Dataset entries:
Start of Block

import Summits.ValiantsHypothesis.ValiantsHypothesis.Theorems.LacunarySymmetroidMatrixDescartesFiniteSectorRankOneRungDesign
import Summits.ValiantsHypothesis.ValiantsHypothesis.Theorems.LacunarySymmetroidMatrixDescartesFiniteSectorRealisable
import Summits.ValiantsHypothesis.ValiantsHypothesis.Theorems.LacunarySymmetroidMatrixDescartesFiniteSectorEtaTwoSix

/-!
# `MatrixDescartes` — line «finite» / «stamp»: the RANK-ONE RUNG `(m, (0,1,m+1))`, `n = 2m`, is realisable for EVERY `m`

HONEST FRAMING.  Object-search cell `pub-symmetroid`, seat val-sym-eng-3 g10 (census/instrument ENGINE #3 of D-0148 (b)).
HELPER of the crux item `stmt-ValiantsHypothesis-18050`
(`Summit.ValiantsHypothesis.ValiantsHypothesis.Theses.LacunarySymmetroid.MatrixDescartes`, asymptotic in `K`) with NO closure
claim.  Instrument/structure tier: an ALL-`m` REALISABILITY (lower-side) statement in the `K = 3` stamp column,

* `fullyRealisable_rankOneRung (m : ℕ) : FullyRealisable m ![0, 1, m + 1] (2 * m)` —

for every size `m` there is a real symmetric half-pencil `S₀ + t S₁ + t^{m+1} S₂` on the support `(0, 1, m+1)` whose determinant
has degree exactly `2m` and `2m` distinct positive zeros.  This is the «rank-one rung» `(d-1, (0,1,d))`, `n = 2(d-1)`, with which
every located `(0,1,d)` design ladder of the cell starts (val-sym-eng-3 g8/g9, memos `LADDER-017.md`, `LADDER-018.md` §1/§4:
located-exact for `d ≤ 13` by tridiagonal «two-front» designs; §4 there asked for the all-`m` theorem).  Read as stamp-table rows:
`ν(m,3) ≥ 2m` on the basis `(0,1,m+1)` (`not_stampLawAt_rankOneRung`) and, doubled by T2 of line «finite»
(`not_hypRootLawAt_of_fullyRealisable`), `η(m,3) ≥ 4m` (`not_hypRootLawAt_rankOneRung`); the column's ceiling
`ν(m,3) ≤ n(m,2) = ⌊(m²+6m+1)/4⌋` (`stampLawAt_K_three`) is quadratic, so this is the ENTRY rung only, never a record.
Nothing here bears on the crux (asymptotic in `K`) or on `VP ≠ VNP`.

THE WITNESS (`…FiniteSectorRankOneRungDesign`): `S₀ + t S₁ + t^{n+2} S₂ = diag(μ_j (t - (j+1)))_{j ≤ n} + γ t^{n+2} J` at size
`n + 1`, `J` = all-ones, `μ_j = ∏_{k ≠ j} (j - k) / Q(j+1)`, `Q = ∏_{l<n} (t - (l+1)R)`, `R = (2(n+2))^{2n+3}`,
`γ = (-1)^{n+1} 2^{n+2} / R^{n+1}`; `det = (∏ μ_j)(∏_{j ≤ n} (t - (j+1)) + γ t^{n+2} Q(t))` (`det_rankOneDesign`), of degree
`≤ 2n + 2`, and the `2n + 3` points `½, 3⁄2, …, n+3⁄2, R/2, R, 5R/2, 3R, 9R/2, 5R, …` carry the signs `(-1)^{k+n+1}`
(`rankOne_sign_low` / `rankOne_sign_high` / `rankOne_sign_node`), so `fullyRealisable_of_certificate` (…FiniteSectorRealisable)
applies.  The weights `1/μ_j` alternate in sign: `S₁` is indefinite (as `LADDER-018` §D(ii) predicted from interlacing).
Exact cross-check `m ≤ 7` (rational arithmetic, Sturm): `HOME/val-sym-eng-3/g10/tools/rankone_check.py`.
[folklore] Intermediate value theorem bookkeeping; no citation is load-bearing.
-/

-- `Summit.ValiantsHypothesis.ValiantsHypothesis.…` repeats a component by the D-0017 layout
-- (single-conjunct summit), which the `dupNamespace` linter flags; the name is mandated.
set_option linter.dupNamespace false

namespace Summit.ValiantsHypothesis.ValiantsHypothesis.Theorems.LacunarySymmetroidMatrixDescartes.FiniteSector

open scoped BigOperators Matrix
open Polynomial Finset Matrix

/-! ## §3 Assembly: the rank-one rung for every size -/

/-- **The rank-one rung at size `n + 1`**: `FullyRealisable (n+1) ![0, 1, n+2] (2n+2)` — the design of §1 with nodes
`a_j = j + 1`, `Q = ∏_{l<n} (X - (l+1)R)`, `R = (2(n+2))^{2n+3}`, `γ = (-1)^{n+1} 2^{n+2}/R^{n+1}`, certified at the
`2n + 3` points `k + ½` (`k ≤ n+1`), then `R/2, R, 5R/2, 3R, 9R/2, 5R, …`. [folklore] -/
theorem fullyRealisable_rankOneRung_succ (n : ℕ) :
    FullyRealisable (n + 1) (![0, 1, n + 2] : Fin 3 → ℕ) (2 * n + 2) := by
  classical
  -- the scales
  set R : ℝ := (2 * ((n : ℝ) + 2)) ^ (2 * n + 3) with hR
  set δ : ℝ := 2 ^ (n + 2) / R ^ (n + 1) with hδ
  have hn0 : (0 : ℝ) ≤ n := Nat.cast_nonneg n
  have hR2 : (2 : ℝ) * (n + 2) ≤ R := by
    rw [hR]
    calc (2 : ℝ) * (n + 2) = (2 * ((n : ℝ) + 2)) ^ 1 := (pow_one _).symm
      _ ≤ (2 * ((n : ℝ) + 2)) ^ (2 * n + 3) := pow_le_pow_right₀ (by linarith) (by omega)
  have hRn : (n : ℝ) + 2 ≤ R := by linarith
  have hR0 : 0 < R := by linarith
  have hδ0 : 0 < δ := by rw [hδ]; positivity
  have hbig : 1 < δ * (R / 2) ^ (n + 1) := by
    have : δ * (R / 2) ^ (n + 1) = 2 := by
      rw [hδ, div_pow, pow_succ (2 : ℝ) (n + 1)]
      field_simp
    rw [this]
    norm_num
  have hsmall : δ * ((n : ℝ) + 2) ^ (n + 2) * (((n : ℝ) + 1) * R) ^ n < (1 / 2) ^ (n + 1) := by
    have key : ((n : ℝ) + 1) ^ n < ((n : ℝ) + 2) ^ (n + 1) :=
      calc ((n : ℝ) + 1) ^ n ≤ ((n : ℝ) + 2) ^ n := pow_le_pow_left₀ (by linarith) (by linarith) n
        _ < ((n : ℝ) + 2) ^ (n + 1) := pow_lt_pow_right₀ (by linarith) (by omega)
    have hRfac : R = (2 ^ (n + 2) * 2 ^ (n + 1)) * (((n : ℝ) + 2) ^ (n + 2) * ((n : ℝ) + 2) ^ (n + 1)) := by
      rw [hR, show 2 * n + 3 = (n + 2) + (n + 1) by ring, mul_pow]
      ring
    have hL : δ * ((n : ℝ) + 2) ^ (n + 2) * (((n : ℝ) + 1) * R) ^ n
        = 2 ^ (n + 2) * ((n : ℝ) + 2) ^ (n + 2) * ((n : ℝ) + 1) ^ n / R := by
      rw [hδ, mul_pow, pow_succ]
      have hRn0 : R ^ n ≠ 0 := pow_ne_zero _ hR0.ne'
      field_simp
      ring
    rw [hL, div_lt_iff₀ hR0]
    have h2pow : (1 / 2 : ℝ) ^ (n + 1) * 2 ^ (n + 1) = 1 := by
      rw [← mul_pow]; norm_num
    calc (2 : ℝ) ^ (n + 2) * ((n : ℝ) + 2) ^ (n + 2) * ((n : ℝ) + 1) ^ n
        < 2 ^ (n + 2) * ((n : ℝ) + 2) ^ (n + 2) * ((n : ℝ) + 2) ^ (n + 1) :=
          mul_lt_mul_of_pos_left key (by positivity)
      _ = ((1 / 2 : ℝ) ^ (n + 1) * 2 ^ (n + 1)) * (2 ^ (n + 2) * ((n : ℝ) + 2) ^ (n + 2) * ((n : ℝ) + 2) ^ (n + 1)) := by
          rw [h2pow, one_mul]
      _ = (1 / 2 : ℝ) ^ (n + 1) * R := by rw [hRfac]; ring
  -- the design data
  set γ : ℝ := (-1) ^ (n + 1) * δ with hγ
  set a : Fin (n + 1) → ℝ := fun j => (j : ℝ) + 1 with ha
  set Q : ℝ[X] := ∏ l : Fin n, (X - C (((l : ℝ) + 1) * R)) with hQ
  have hQeval : ∀ t : ℝ, Q.eval t = ∏ l : Fin n, (t - ((l : ℝ) + 1) * R) := fun t => by
    simp only [hQ, Polynomial.eval_prod, Polynomial.eval_sub, Polynomial.eval_X, Polynomial.eval_C]
  have hainj : Function.Injective a := by
    intro i j h
    simp only [ha] at h
    exact Fin.ext (by exact_mod_cast add_right_cancel h)
  have hQnat : Q.natDegree = n := by
    rw [hQ, natDegree_finsetProd_X_sub_C_eq_card, Finset.card_univ, Fintype.card_fin]
  have hQmonic : Q.Monic := by
    rw [hQ]
    exact Polynomial.monic_prod_of_monic _ _ fun l _ => monic_X_sub_C (((l : ℝ) + 1) * R)
  have hQdeg : Q.degree < (n + 1 : ℕ) := by
    rw [Polynomial.degree_eq_natDegree hQmonic.ne_zero, hQnat]
    exact_mod_cast Nat.lt_succ_self n
  have hQa : ∀ j : Fin (n + 1), Q.eval (a j) ≠ 0 := by
    intro j
    rw [hQeval]
    refine Finset.prod_ne_zero_iff.2 fun l _ => ?_
    have hj : (j : ℝ) + 1 ≤ n + 1 := by exact_mod_cast j.isLt
    have hl : (0 : ℝ) ≤ (l : ℝ) := by positivity
    have : (a j) < ((l : ℝ) + 1) * R := by simp only [ha]; nlinarith
    exact ne_of_lt (by linarith)
  set μ : Fin (n + 1) → ℝ := fun j => (∏ k ∈ univ.erase j, (a j - a k)) / Q.eval (a j) with hμ
  have hμne : ∀ j, μ j ≠ 0 := fun j => by
    simp only [hμ]
    refine div_ne_zero (Finset.prod_ne_zero_iff.2 fun k hk => ?_) (hQa j)
    exact sub_ne_zero.2 fun h => (Finset.mem_erase.1 hk).1 (hainj h).symm
  have hprodμ : (∏ j, μ j) ≠ 0 := Finset.prod_ne_zero_iff.2 fun j _ => hμne j
  -- the determinant as a polynomial
  set p : ℝ[X] := C (∏ j, μ j) * (∏ j : Fin (n + 1), (X - C (a j)) + C γ * X ^ (n + 2) * Q) with hp
  -- the real function behind it
  have hF : ∀ t : ℝ, p.eval t = (∏ j, μ j) *
      ((∏ j : Fin (n + 1), (t - ((j : ℝ) + 1))) + (-1) ^ (n + 1) * δ * t ^ (n + 2)
        * ∏ l : Fin n, (t - ((l : ℝ) + 1) * R)) := by
    intro t
    simp only [hp, Polynomial.eval_mul, Polynomial.eval_C, Polynomial.eval_add, Polynomial.eval_prod,
      Polynomial.eval_sub, Polynomial.eval_X, Polynomial.eval_pow, hQeval, ha, hγ]
  have heval : ∀ t : ℝ, (∑ l, t ^ (![0, 1, n + 2] : Fin 3 → ℕ) l •
      (![-Matrix.diagonal (fun j => a j * μ j), Matrix.diagonal μ,
          γ • Matrix.of (fun (_ : Fin (n + 1)) (_ : Fin (n + 1)) => (1 : ℝ))] :
            Fin 3 → Matrix (Fin (n + 1)) (Fin (n + 1)) ℝ) l).det = p.eval t := by
    intro t
    rw [rankOneDesign_eval a μ γ (n + 2) t,
      det_rankOneDesign a μ hainj Q hQdeg hQa (fun j => rfl) (γ * t ^ (n + 2)) t, hF t, hQeval, hγ]
  -- degree
  have hdeg : p.natDegree ≤ 2 * n + 2 := by
    rw [hp]
    refine (Polynomial.natDegree_C_mul_le _ _).trans ?_
    refine (Polynomial.natDegree_add_le _ _).trans (max_le ?_ ?_)
    · rw [natDegree_finsetProd_X_sub_C_eq_card, Finset.card_univ, Fintype.card_fin]
      omega
    · refine (Polynomial.natDegree_mul_le).trans ?_
      have h1 : (C γ * X ^ (n + 2)).natDegree ≤ n + 2 :=
        (Polynomial.natDegree_C_mul_le _ _).trans (by rw [Polynomial.natDegree_X_pow])
      omega
  -- the certificate points
  set τ : Fin (2 * n + 3) → ℝ := fun k =>
    if (k : ℕ) ≤ n + 1 then (k : ℝ) + 1 / 2
    else (if ((k : ℕ) - (n + 2)) % 2 = 0 then (((k : ℕ) - (n + 2) : ℕ) : ℝ) + 1 / 2
          else (((k : ℕ) - (n + 2) : ℕ) : ℝ)) * R with hτ
  have hτpos : ∀ k, 0 < τ k := by
    intro k
    simp only [hτ]
    split_ifs with h1 h2
    · positivity
    · positivity
    · have : 1 ≤ (k : ℕ) - (n + 2) := by omega
      have : (1 : ℝ) ≤ (((k : ℕ) - (n + 2) : ℕ) : ℝ) := by exact_mod_cast this
      nlinarith
  have hτmono : StrictMono τ := by
    refine Fin.strictMono_iff_lt_succ.2 fun k => ?_
    have hk2 : (k : ℕ) < 2 * n + 2 := k.isLt
    simp only [hτ, Fin.val_castSucc, Fin.val_succ]
    by_cases hk : (k : ℕ) + 1 ≤ n + 1
    · rw [if_pos (by omega), if_pos hk]
      push_cast
      linarith
    · by_cases hk' : (k : ℕ) ≤ n + 1
      · -- `k = n + 1`: last low point `n + 3/2` against the first high point `R/2`
        have hkeq : (k : ℕ) = n + 1 := by omega
        rw [if_pos hk', if_neg hk, if_pos (by omega)]
        have : (((k : ℕ) + 1 - (n + 2) : ℕ) : ℝ) = 0 := by
          rw [show (k : ℕ) + 1 - (n + 2) = 0 by omega]; simp
        rw [this, hkeq]
        push_cast
        nlinarith
      · rw [if_neg hk', if_neg hk]
        set i : ℕ := (k : ℕ) - (n + 2) with hi
        have hi' : (k : ℕ) + 1 - (n + 2) = i + 1 := by omega
        rw [hi']
        rcases Nat.mod_two_eq_zero_or_one i with he | ho
        · rw [if_pos he, if_neg (by omega)]
          push_cast
          nlinarith
        · rw [if_neg (by omega), if_pos (by omega)]
          push_cast
          nlinarith
  -- the signs `(-1)^{k+n+1} F(τ_k) > 0`
  have hsign : ∀ k : Fin (2 * n + 3), 0 < (-1 : ℝ) ^ ((k : ℕ) + (n + 1)) *
      ((∏ j : Fin (n + 1), (τ k - ((j : ℝ) + 1))) + (-1) ^ (n + 1) * δ * (τ k) ^ (n + 2)
        * ∏ l : Fin n, (τ k - ((l : ℝ) + 1) * R)) := by
    intro k
    have hk2 : (k : ℕ) < 2 * n + 3 := k.isLt
    by_cases hk : (k : ℕ) ≤ n + 1
    · have hτk : τ k = (k : ℝ) + 1 / 2 := by simp only [hτ]; rw [if_pos hk]
      rw [hτk]
      exact rankOne_sign_low n k hk hRn hδ0.le hsmall
    · set i : ℕ := (k : ℕ) - (n + 2) with hi
      have hin : i ≤ n := by omega
      rcases Nat.mod_two_eq_zero_or_one i with he | ho
      · -- half-odd multiple `(i + ½) R`, `i` even: the top term dominates, sign `-`
        have hτk : τ k = ((i : ℝ) + 1 / 2) * R := by simp only [hτ]; rw [if_neg hk, if_pos he]
        have hodd : Odd ((k : ℕ) + (n + 1)) := Nat.odd_iff.2 (by omega)
        rw [hτk, hodd.neg_one_pow, neg_one_mul]
        exact rankOne_sign_high n i hin (Nat.even_iff.2 he) hR2 hδ0 hbig
      · -- multiple `i R`, `i` odd: a node of `Q`, the determinant is `∝ P(iR) > 0`
        have hτk : τ k = (i : ℝ) * R := by simp only [hτ]; rw [if_neg hk, if_neg (by omega)]
        have heven : Even ((k : ℕ) + (n + 1)) := Nat.even_iff.2 (by omega)
        rw [hτk, heven.neg_one_pow, one_mul]
        have := rankOne_sign_node n i (by omega) hin hRn ((-1) ^ (n + 1) * δ)
        simpa [mul_assoc] using this
  -- conclude
  refine fullyRealisable_of_certificate _ _ (rankOneDesign_isSymm a μ γ) p heval hdeg τ hτmono hτpos fun j => ?_
  rw [heval, heval, hF, hF]
  have h1 := hsign j.castSucc
  have h2 := hsign j.succ
  simp only [Fin.val_castSucc] at h1
  simp only [Fin.val_succ] at h2
  rw [show (j : ℕ) + 1 + (n + 1) = ((j : ℕ) + (n + 1)) + 1 by ring, pow_succ] at h2
  set s : ℝ := (-1 : ℝ) ^ ((j : ℕ) + (n + 1)) with hs
  have hss : s * s = 1 := by rw [hs, ← pow_add, ← two_mul, pow_mul]; norm_num
  set F1 : ℝ := (∏ j' : Fin (n + 1), (τ j.castSucc - ((j' : ℝ) + 1)))
      + (-1) ^ (n + 1) * δ * τ j.castSucc ^ (n + 2) * ∏ l : Fin n, (τ j.castSucc - ((l : ℝ) + 1) * R) with hF1
  set F2 : ℝ := (∏ j' : Fin (n + 1), (τ j.succ - ((j' : ℝ) + 1)))
      + (-1) ^ (n + 1) * δ * τ j.succ ^ (n + 2) * ∏ l : Fin n, (τ j.succ - ((l : ℝ) + 1) * R) with hF2
  have h12 := mul_pos h1 h2
  have hre : s * F1 * (s * -1 * F2) = -(s * s) * (F1 * F2) := by ring
  rw [hre, hss] at h12
  have hneg : F1 * F2 < 0 := by linarith
  have hsq : 0 < (∏ j, μ j) ^ 2 := by positivity
  calc (∏ j, μ j) * F1 * ((∏ j, μ j) * F2) = (∏ j, μ j) ^ 2 * (F1 * F2) := by ring
    _ < 0 := mul_neg_of_pos_of_neg hsq hneg

/-- **The rank-one rung for every size**: `FullyRealisable m ![0, 1, m+1] (2m)` — a real symmetric half-pencil
`S₀ + t S₁ + t^{m+1} S₂` of every size `m` whose determinant has degree exactly `2m` and `2m` distinct positive zeros
(`m = 0`: the empty pencil, determinant `1`). [folklore] -/
theorem fullyRealisable_rankOneRung (m : ℕ) : FullyRealisable m (![0, 1, m + 1] : Fin 3 → ℕ) (2 * m) := by
  cases m with
  | zero =>
    refine ⟨fun _ => 0, fun _ => Matrix.IsSymm.ext fun i => i.elim0, ?_, ?_⟩
    · unfold IsFullPosRooted
      rw [Matrix.det_isEmpty]
      simp
    · rw [Matrix.det_isEmpty]
      simp
  | succ n =>
    have e1 : n + 1 + 1 = n + 2 := rfl
    have e2 : 2 * (n + 1) = 2 * n + 2 := by ring
    rw [e1, e2]
    exact fullyRealisable_rankOneRung_succ n

/-! ## §4 Stamp-table readings: `ν(m,3) ≥ 2m` on `(0,1,m+1)`, and `η(m,3) ≥ 4m` by doubling -/

/-- **`ν(m,3) ≥ 2m`** for every `m ≥ 1`: the stamp row `StampLawAt m 3 (2m - 1)` fails (witness: the rank-one rung on
`(0,1,m+1)`). [folklore] -/
theorem not_stampLawAt_rankOneRung (m : ℕ) (hm : 1 ≤ m) : ¬ StampLawAt m 3 (2 * m - 1) := by
  intro h
  obtain ⟨S, hS, hfull, hdeg⟩ := fullyRealisable_rankOneRung m
  have := h _ S hS hfull
  omega

/-- **`η(m,3) ≥ 4m`** for every `m ≥ 1`: `¬ HypRootLawAt m 3 (4m - 1)` — the rank-one rung doubled
(`not_hypRootLawAt_of_fullyRealisable`, T2 of line «finite»). [folklore] -/
theorem not_hypRootLawAt_rankOneRung (m : ℕ) (hm : 1 ≤ m) : ¬ HypRootLawAt m 3 (4 * m - 1) :=
  not_hypRootLawAt_of_fullyRealisable (fullyRealisable_rankOneRung m) (by omega)

end Summit.ValiantsHypothesis.ValiantsHypothesis.Theorems.LacunarySymmetroidMatrixDescartes.FiniteSector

End of Block

Nothing but the lines above from the one containing "design ladder of" through the one containing "the column's ceiling" should appear in the answer, each repeated exactly.

# Worked solution
every located `(0,1,d)` design ladder of the cell starts (val-sym-eng-3 g8/g9, memos `LADDER-017.md`, `LADDER-018.md` §1/§4:
located-exact for `d ≤ 13` by tridiagonal «two-front» designs; §4 there asked for the all-`m` theorem).  Read as stamp-table rows:
`ν(m,3) ≥ 2m` on the basis `(0,1,m+1)` (`not_stampLawAt_rankOneRung`) and, doubled by T2 of line «finite»
(`not_hypRootLawAt_of_fullyRealisable`), `η(m,3) ≥ 4m` (`not_hypRootLawAt_rankOneRung`); the column's ceiling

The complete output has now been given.